-- Task item --
There is one span to output from the data below: the lines starting at the line with "(modPCyclotomicCharacterZMod F p).ker.subtype)" and ending at the line with "Continuous τ →". Output it exactly, ends included, nothing more.

Saved entries
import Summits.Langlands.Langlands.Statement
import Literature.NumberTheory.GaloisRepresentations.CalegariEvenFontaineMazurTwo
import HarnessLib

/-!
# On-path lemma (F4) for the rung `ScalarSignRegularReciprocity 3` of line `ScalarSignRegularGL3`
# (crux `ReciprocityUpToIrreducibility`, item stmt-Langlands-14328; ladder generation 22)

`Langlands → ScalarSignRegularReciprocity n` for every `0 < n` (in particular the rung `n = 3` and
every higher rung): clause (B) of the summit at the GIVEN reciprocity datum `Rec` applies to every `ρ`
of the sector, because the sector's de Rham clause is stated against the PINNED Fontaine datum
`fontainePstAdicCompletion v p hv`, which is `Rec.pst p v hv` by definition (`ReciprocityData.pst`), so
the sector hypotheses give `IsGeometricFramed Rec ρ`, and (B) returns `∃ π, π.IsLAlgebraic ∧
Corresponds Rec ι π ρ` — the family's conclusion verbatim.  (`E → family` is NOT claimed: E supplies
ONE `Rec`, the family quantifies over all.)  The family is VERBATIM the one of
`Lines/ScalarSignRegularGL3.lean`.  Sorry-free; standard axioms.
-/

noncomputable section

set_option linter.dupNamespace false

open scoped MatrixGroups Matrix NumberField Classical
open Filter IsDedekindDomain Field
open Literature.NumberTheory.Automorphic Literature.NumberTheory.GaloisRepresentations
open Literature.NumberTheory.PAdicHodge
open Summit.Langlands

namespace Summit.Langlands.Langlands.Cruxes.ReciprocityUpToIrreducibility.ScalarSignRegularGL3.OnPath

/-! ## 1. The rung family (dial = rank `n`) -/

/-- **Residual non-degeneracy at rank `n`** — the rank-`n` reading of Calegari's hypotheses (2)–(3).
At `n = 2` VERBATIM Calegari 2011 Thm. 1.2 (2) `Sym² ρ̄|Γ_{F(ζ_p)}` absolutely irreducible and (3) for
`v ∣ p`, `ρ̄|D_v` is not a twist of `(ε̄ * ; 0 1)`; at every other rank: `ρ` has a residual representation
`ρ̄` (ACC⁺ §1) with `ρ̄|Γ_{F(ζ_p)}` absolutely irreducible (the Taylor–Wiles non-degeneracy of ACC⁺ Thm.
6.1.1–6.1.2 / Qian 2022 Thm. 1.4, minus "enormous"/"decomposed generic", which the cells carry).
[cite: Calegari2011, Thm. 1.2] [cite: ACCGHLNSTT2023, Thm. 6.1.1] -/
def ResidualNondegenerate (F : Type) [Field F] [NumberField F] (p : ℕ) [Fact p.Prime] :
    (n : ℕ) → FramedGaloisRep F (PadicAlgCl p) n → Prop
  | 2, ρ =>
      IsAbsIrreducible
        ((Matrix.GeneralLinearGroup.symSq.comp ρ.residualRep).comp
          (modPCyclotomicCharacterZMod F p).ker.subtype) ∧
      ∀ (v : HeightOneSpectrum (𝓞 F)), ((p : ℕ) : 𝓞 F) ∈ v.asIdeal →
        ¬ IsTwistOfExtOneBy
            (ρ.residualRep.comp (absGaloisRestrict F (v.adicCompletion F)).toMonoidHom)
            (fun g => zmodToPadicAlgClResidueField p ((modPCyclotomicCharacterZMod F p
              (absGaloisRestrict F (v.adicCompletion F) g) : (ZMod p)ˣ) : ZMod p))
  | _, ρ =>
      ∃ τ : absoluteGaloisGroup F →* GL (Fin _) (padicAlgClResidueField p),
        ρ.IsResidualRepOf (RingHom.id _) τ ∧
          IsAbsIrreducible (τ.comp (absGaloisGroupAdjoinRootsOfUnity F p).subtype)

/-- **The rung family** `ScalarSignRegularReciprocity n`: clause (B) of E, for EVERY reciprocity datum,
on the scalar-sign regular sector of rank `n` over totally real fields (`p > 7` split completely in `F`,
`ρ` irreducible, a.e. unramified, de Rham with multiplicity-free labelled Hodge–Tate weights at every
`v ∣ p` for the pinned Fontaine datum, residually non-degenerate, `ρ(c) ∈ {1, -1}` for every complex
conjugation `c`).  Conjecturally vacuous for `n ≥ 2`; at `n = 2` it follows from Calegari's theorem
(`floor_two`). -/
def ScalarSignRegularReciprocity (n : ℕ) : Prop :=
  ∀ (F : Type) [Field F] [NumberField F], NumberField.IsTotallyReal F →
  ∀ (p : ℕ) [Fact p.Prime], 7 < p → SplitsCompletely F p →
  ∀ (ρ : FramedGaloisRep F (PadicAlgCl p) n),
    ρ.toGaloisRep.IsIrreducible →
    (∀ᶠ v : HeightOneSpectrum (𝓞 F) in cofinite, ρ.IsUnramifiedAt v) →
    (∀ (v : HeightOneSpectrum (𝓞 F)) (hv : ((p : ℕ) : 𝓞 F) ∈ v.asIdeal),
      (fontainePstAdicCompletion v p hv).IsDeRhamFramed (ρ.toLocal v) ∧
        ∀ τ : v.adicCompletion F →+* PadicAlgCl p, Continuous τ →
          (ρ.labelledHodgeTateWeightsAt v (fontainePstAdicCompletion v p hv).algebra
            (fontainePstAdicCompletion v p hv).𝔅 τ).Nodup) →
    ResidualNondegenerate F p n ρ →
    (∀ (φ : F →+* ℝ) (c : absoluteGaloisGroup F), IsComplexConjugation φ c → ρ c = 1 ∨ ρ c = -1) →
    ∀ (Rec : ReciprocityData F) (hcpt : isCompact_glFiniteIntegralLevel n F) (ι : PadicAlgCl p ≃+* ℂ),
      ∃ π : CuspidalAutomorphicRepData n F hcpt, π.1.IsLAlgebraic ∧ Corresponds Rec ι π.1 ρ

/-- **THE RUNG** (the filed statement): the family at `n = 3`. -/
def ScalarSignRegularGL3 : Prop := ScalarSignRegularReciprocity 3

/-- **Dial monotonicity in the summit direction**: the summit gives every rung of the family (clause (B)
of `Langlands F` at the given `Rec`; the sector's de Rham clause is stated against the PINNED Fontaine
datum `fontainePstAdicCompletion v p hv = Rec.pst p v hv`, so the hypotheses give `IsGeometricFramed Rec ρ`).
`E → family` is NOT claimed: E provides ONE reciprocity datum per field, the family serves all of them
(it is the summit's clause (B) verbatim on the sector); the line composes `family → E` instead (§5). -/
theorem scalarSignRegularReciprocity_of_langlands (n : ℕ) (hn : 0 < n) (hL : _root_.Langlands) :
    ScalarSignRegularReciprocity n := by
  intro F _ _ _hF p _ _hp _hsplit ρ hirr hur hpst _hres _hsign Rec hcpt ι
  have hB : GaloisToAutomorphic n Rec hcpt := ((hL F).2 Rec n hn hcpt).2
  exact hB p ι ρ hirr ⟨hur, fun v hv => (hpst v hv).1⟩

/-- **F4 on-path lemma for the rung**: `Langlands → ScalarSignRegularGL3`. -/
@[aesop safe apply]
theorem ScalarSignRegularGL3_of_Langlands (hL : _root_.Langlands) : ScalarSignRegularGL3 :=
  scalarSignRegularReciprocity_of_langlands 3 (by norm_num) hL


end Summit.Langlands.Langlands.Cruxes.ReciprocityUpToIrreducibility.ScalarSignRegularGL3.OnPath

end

---

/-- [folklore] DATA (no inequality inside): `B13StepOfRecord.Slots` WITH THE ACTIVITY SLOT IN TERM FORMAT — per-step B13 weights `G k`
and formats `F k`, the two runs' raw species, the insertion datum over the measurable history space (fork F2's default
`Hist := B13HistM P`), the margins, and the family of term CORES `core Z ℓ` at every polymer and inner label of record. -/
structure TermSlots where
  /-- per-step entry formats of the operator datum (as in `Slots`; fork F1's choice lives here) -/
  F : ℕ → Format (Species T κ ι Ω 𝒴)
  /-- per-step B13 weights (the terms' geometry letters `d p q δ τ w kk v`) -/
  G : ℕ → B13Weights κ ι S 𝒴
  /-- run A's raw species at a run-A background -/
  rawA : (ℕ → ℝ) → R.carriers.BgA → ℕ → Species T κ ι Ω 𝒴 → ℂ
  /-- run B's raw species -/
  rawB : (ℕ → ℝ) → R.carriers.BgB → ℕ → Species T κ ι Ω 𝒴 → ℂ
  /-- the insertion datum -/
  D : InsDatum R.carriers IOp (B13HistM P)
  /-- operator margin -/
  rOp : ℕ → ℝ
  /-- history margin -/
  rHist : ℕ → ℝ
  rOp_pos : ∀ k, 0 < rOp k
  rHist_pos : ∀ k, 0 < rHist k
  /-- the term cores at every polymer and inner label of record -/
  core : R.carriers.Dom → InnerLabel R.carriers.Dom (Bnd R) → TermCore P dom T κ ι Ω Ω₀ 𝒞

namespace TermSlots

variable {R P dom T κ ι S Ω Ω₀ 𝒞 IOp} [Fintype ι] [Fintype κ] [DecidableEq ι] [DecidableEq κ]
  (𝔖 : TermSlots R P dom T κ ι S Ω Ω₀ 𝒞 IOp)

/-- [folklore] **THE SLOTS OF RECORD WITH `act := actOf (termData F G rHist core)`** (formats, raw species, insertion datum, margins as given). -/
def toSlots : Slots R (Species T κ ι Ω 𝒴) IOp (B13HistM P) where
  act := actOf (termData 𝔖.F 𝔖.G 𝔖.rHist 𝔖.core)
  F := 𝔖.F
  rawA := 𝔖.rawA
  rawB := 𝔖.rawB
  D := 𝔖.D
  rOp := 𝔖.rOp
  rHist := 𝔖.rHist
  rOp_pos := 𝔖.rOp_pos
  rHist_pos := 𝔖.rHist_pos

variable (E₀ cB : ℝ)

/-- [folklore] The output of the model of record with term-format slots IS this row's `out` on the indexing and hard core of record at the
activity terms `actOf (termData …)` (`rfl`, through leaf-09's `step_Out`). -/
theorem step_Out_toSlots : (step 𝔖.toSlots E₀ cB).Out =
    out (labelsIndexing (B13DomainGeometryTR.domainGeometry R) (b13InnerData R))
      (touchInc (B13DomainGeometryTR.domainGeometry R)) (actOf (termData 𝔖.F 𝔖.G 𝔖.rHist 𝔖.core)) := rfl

--

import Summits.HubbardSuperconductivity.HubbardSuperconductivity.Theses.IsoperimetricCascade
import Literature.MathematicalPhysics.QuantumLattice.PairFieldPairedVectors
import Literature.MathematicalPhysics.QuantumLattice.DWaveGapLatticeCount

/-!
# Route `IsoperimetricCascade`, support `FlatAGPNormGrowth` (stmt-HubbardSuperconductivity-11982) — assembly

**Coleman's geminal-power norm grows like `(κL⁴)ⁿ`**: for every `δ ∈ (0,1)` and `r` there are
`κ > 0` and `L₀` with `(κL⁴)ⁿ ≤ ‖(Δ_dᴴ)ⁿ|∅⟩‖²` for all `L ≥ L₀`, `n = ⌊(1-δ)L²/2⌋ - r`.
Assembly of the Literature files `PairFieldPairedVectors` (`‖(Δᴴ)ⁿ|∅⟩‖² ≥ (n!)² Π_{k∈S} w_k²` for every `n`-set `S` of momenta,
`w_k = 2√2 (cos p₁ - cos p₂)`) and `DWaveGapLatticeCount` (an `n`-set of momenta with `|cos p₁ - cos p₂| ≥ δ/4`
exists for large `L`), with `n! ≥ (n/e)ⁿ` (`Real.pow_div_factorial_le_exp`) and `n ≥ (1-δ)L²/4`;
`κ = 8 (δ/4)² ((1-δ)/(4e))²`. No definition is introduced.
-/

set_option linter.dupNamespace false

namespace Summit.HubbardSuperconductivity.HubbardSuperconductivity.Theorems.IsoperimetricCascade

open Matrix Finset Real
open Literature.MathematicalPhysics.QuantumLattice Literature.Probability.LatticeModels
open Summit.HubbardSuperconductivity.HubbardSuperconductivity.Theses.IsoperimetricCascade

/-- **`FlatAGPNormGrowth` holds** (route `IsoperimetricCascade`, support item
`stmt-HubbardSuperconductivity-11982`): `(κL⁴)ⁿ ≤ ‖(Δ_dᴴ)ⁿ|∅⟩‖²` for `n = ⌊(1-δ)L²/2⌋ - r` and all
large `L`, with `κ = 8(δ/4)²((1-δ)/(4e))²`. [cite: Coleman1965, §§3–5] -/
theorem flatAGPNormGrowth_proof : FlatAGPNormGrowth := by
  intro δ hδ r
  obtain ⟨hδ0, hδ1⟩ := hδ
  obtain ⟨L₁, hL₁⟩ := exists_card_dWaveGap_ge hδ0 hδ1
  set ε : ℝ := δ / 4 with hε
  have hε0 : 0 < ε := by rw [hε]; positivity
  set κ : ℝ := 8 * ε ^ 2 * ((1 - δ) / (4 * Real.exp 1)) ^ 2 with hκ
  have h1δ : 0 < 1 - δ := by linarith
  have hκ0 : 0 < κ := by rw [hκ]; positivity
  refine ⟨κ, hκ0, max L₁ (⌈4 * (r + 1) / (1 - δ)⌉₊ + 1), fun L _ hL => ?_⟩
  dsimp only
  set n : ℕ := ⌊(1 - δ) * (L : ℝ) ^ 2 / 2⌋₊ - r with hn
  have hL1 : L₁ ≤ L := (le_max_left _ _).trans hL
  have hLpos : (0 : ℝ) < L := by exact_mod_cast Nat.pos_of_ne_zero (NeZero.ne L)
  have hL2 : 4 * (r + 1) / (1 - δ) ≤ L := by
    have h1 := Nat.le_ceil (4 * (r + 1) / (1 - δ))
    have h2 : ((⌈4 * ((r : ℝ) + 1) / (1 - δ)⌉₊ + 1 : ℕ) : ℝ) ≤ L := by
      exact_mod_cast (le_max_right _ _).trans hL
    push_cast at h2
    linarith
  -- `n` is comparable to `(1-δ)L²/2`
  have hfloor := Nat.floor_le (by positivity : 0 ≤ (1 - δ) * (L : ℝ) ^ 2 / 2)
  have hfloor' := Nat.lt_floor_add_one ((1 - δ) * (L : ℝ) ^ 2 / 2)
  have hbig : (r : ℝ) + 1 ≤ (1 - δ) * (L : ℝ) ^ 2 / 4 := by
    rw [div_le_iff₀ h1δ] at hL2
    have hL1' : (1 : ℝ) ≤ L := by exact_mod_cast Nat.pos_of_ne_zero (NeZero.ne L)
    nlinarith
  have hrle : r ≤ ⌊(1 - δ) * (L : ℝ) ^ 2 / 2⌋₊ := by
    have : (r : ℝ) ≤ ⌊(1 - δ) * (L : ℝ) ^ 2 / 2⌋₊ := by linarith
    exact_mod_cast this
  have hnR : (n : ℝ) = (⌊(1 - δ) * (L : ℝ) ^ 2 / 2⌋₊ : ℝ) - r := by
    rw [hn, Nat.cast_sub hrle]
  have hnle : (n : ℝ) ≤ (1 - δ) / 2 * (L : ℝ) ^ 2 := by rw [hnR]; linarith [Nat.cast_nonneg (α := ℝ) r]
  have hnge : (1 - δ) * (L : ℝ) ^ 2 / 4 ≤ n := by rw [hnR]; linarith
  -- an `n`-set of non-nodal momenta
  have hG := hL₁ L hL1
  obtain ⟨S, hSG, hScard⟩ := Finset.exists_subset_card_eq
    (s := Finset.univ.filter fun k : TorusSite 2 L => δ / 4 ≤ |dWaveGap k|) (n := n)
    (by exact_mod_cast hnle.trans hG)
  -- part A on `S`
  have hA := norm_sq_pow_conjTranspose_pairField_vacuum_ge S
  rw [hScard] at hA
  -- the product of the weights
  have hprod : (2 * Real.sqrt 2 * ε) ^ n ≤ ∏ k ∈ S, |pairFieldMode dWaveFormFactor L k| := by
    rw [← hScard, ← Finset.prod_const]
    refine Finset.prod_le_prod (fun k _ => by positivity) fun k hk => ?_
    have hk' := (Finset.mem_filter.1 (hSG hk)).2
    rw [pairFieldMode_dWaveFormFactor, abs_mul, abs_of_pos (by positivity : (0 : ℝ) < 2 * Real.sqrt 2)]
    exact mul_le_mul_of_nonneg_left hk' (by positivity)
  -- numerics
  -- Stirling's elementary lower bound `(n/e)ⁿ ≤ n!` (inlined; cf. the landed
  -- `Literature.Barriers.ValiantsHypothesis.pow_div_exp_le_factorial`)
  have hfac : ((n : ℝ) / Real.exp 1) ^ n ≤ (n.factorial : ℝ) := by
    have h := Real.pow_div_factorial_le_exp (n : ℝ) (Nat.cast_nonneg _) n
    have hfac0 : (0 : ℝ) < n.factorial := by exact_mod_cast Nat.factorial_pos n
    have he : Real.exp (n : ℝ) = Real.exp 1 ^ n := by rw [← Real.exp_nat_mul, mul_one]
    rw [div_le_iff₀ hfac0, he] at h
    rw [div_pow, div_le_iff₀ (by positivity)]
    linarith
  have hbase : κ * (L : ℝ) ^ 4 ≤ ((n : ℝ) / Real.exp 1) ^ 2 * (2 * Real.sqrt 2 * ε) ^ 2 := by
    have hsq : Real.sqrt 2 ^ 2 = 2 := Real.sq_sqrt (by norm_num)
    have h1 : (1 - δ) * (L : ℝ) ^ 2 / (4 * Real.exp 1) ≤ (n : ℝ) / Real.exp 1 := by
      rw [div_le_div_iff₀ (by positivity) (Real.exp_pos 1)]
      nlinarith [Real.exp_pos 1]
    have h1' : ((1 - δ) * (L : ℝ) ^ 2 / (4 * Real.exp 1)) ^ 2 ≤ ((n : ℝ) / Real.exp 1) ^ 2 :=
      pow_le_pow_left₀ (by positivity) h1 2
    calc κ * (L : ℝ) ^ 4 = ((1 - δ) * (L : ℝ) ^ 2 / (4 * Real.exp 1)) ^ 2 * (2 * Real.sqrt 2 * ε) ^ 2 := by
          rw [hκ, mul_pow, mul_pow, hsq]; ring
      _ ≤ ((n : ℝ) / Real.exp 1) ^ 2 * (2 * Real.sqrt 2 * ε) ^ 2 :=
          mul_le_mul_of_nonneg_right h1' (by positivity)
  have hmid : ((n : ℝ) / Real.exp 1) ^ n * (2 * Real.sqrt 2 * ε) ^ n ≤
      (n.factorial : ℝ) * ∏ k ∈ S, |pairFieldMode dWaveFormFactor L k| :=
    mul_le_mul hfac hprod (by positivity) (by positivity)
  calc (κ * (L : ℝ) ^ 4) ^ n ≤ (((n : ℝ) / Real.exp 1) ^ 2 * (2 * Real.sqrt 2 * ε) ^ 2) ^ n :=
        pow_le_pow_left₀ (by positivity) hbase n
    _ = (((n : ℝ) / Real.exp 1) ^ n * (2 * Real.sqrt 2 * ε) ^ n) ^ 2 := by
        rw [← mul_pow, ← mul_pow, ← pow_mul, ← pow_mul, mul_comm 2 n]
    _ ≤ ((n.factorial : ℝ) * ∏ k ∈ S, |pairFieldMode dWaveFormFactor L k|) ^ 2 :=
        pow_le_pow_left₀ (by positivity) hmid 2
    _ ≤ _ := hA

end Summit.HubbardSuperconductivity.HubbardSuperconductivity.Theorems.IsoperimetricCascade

-- Your solution --
          (modPCyclotomicCharacterZMod F p).ker.subtype) ∧
      ∀ (v : HeightOneSpectrum (𝓞 F)), ((p : ℕ) : 𝓞 F) ∈ v.asIdeal →
        ¬ IsTwistOfExtOneBy
            (ρ.residualRep.comp (absGaloisRestrict F (v.adicCompletion F)).toMonoidHom)
            (fun g => zmodToPadicAlgClResidueField p ((modPCyclotomicCharacterZMod F p
              (absGaloisRestrict F (v.adicCompletion F) g) : (ZMod p)ˣ) : ZMod p))
  | _, ρ =>
      ∃ τ : absoluteGaloisGroup F →* GL (Fin _) (padicAlgClResidueField p),
        ρ.IsResidualRepOf (RingHom.id _) τ ∧
          IsAbsIrreducible (τ.comp (absGaloisGroupAdjoinRootsOfUnity F p).subtype)

/-- **The rung family** `ScalarSignRegularReciprocity n`: clause (B) of E, for EVERY reciprocity datum,
on the scalar-sign regular sector of rank `n` over totally real fields (`p > 7` split completely in `F`,
`ρ` irreducible, a.e. unramified, de Rham with multiplicity-free labelled Hodge–Tate weights at every
`v ∣ p` for the pinned Fontaine datum, residually non-degenerate, `ρ(c) ∈ {1, -1}` for every complex
conjugation `c`).  Conjecturally vacuous for `n ≥ 2`; at `n = 2` it follows from Calegari's theorem
(`floor_two`). -/
def ScalarSignRegularReciprocity (n : ℕ) : Prop :=
  ∀ (F : Type) [Field F] [NumberField F], NumberField.IsTotallyReal F →
  ∀ (p : ℕ) [Fact p.Prime], 7 < p → SplitsCompletely F p →
  ∀ (ρ : FramedGaloisRep F (PadicAlgCl p) n),
    ρ.toGaloisRep.IsIrreducible →
    (∀ᶠ v : HeightOneSpectrum (𝓞 F) in cofinite, ρ.IsUnramifiedAt v) →
    (∀ (v : HeightOneSpectrum (𝓞 F)) (hv : ((p : ℕ) : 𝓞 F) ∈ v.asIdeal),
      (fontainePstAdicCompletion v p hv).IsDeRhamFramed (ρ.toLocal v) ∧
        ∀ τ : v.adicCompletion F →+* PadicAlgCl p, Continuous τ →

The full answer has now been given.